**What needs to be done**
Examine the records below. Report how many of their lines contain the word "OURS", with no other content.

**Data for review**
╭──
import Literature.AlgebraicGeometry.Resolution.LipmanValuativeQuadraticSequenceProofs
import Summits.ResolutionOfSingularities.ResolutionOfSingularities.Theorems.EquisingularLiftEquisingularLiftNatBlowupChartPoint
import Summits.ResolutionOfSingularities.ResolutionOfSingularities.Theorems.EquisingularLiftEquisingularLiftNatBadLocus
import HarnessLib

/-!
# [OURS · L1 W4.5(b) · EL♮] K-RIBBON-BAD: after a RIBBON touch the whole exceptional line `{g = 0}` consists of BAD points
# (`ϖ ∈ 𝔪²`) — ring form, a BAD-POINT READER for blow-up charts, and the scheme-level statement
# (crux `EquisingularLiftNat` = stmt-ResolutionOfSingularities-20038; PARENT ≥ 4 band / kill test #50, door (d♯))

HONEST FRAMING. OURS (cell res-hironaka, crux chain w45b, slot W4.5(b)); NOT a statement of any manuscript; replaces the role of
NOTHING in the manuscript; AI-written, AI review is weaker than expert review. Helper `--supports stmt-ResolutionOfSingularities-20038
--as helper`. Object of res-L1-w45b-lead-1 gen 7 (memo `DSHARP-VOID.md`), answering res-L1-w45b-plan-1's board item «(d♯)-global»
(CHAIN v7.27 §4) and res-L1-w45b-strat-1's STRATEGY-CENSUS v12 §4 N7.3 / N7.5 (β) (door (d♯) = a type-(II) centre with REDUCED special
fibre along the non-normal ruled `v`-centre).

THE SITUATION. `X` regular over `Spec O` (`r : X → Spec O`, `ϖ ∈ O`), `s ∈ X` a point at which the germ `ϖ_s` of `ϖ` is a regular
parameter, `π : X′ → X` the blowing up of a regular `O`-flat centre `C` whose stalk ideal at `s` is `J_s = (c₀, …, c_{k-1})`. A RIBBON
touch at `s` (multiplicity `m ≥ 2`: `𝒪_{C,s} = 𝒪_{X,s}/J_s` is a DVR in which `ϖ` has valuation `m ≥ 2`) means `ϖ_s ∈ J_s + 𝔪_s²`;
normalising the generators, ONE generator `g ∈ J_s` has `ϖ_s − g ∈ 𝔪_s²` (by hand, DSHARP-VOID §1; here it is the HYPOTHESIS `hrib`).

THE THEOREMS (all sorry-free).
* `RibbonBad.algebraMap_mem_sq` (ring form): in the affine blow-up algebra `R[J/a]`, if `a ∈ M` and `ϖ − g ∈ M²`, then `ϖ ∈ 𝔮²` for
  EVERY ideal `𝔮 ⊇ M·R[J/a]` on the hyperplane `{g/a = 0}` (stated def-free as `g ∈ 𝔮·(a)`, which for `g ∈ J` says `g/a ∈ 𝔮`, `a` being a
  non-zero-divisor) — because `𝔮·(a) ⊆ 𝔮²` and `M² R[J/a] ⊆ 𝔮²`.
  With `M = 𝔪_s`: every prime of the chart over `𝔪_s` on the hyperplane `{g/a = 0}` of the exceptional fibre has `ϖ ∈ 𝔓²`
  (`algebraMap_localization_mem_sq`: `ϖ ∈ 𝔪²` in `R[J/a]_𝔓`).
* `RibbonBad.exists_point_varpiGerm_mem_sq_of_chart_prime` (BAD-POINT READER, the bad-locus twin of lead-1's `ChartPoint` reader
  p550611): for `IsBlowup π J`, generators `c` of `J_s`, an index `j` and a prime `𝔓` of `𝒪_{X,s}[J_s/c_j]` over `𝔪_s` with
  `ϖ_s ∈ 𝔓²` (image under the structure map), SOME `x′ ∈ X′` over `s` is BAD: the germ of `ϖ` at `x′` (w.r.t. `π ≫ r`, the currency
  of `…NatBadLocus`) lies in `𝔪_{x′}²`. Proof: the tree's chart morphism `q : Spec B_j → X′` (`IsBlowup.exists_chart_morphism_of_index`)
  and `exists_stalk_ringHom_of_chart` (`χ ∘ chartBase = π^♯_{x′}`, `𝒪_{X′,x′} = (B_j)_𝔴`), naturality of the germ of `ϖ`
  (`varpiGerm_comp`), and `𝔴·𝒪_{X′,x′} = 𝔪_{x′}` (`IsLocalization.AtPrime.map_eq_maximalIdeal`).
* `RibbonBad.exists_point_bad_of_ribbon` (scheme level): after a ribbon touch (`ϖ_s − g ∈ 𝔪_s²`), every chart prime `𝔓` over `𝔪_s`
  on the hyperplane `{g/c_j = 0}` (`g ∈ 𝔓·(c_j)`) yields a BAD point of `X′` over `s`; with `…NatBadLocus.not_goodAt_of_bad_below` (persistence) every point
  of every later stage over it is bad, and (DSHARP-VOID §2) every regular `O`-flat centre through such a point whose special fibre has
  a component with generic point there carries that component with multiplicity `≥ 2` — so the reduced type-(II) shape (d♯) never occurs.

The heartbeat bump on the reader is for the elaboration of stalk/chart-ring instance unifications (26 s on the farm), not for any search.

References: tree `…AffineBlowupAlgebra` (`blowupAlgebra`; [StacksProject, Tag 052Q/07Z3]),
`…BlowupStalkCharts` (`exists_stalk_ringHom_of_chart`; [StacksProject, Tag 0804]), `…LipmanValuativeQuadraticSequenceProofs`
(`IsBlowup.exists_chart_morphism_of_index`), `…NatBlowupChartPoint` (`ChartPoint.fromSpecStalk_Spec_map_apply_eq`), `…NatBadLocus`
(`varpiGerm_comp`); [GortzWedhorn2020, (13.19)].
-/

set_option linter.dupNamespace false -- mandated namespace `Summit.<Summit>.<Problem>` of this single-conjunct summit

noncomputable section

universe u

open CategoryTheory AlgebraicGeometry TopologicalSpace IsLocalRing
open Literature.AlgebraicGeometry.Resolution
open AlgebraicGeometry.Scheme.IdealSheafData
╰──
**Solution to the exercise**
2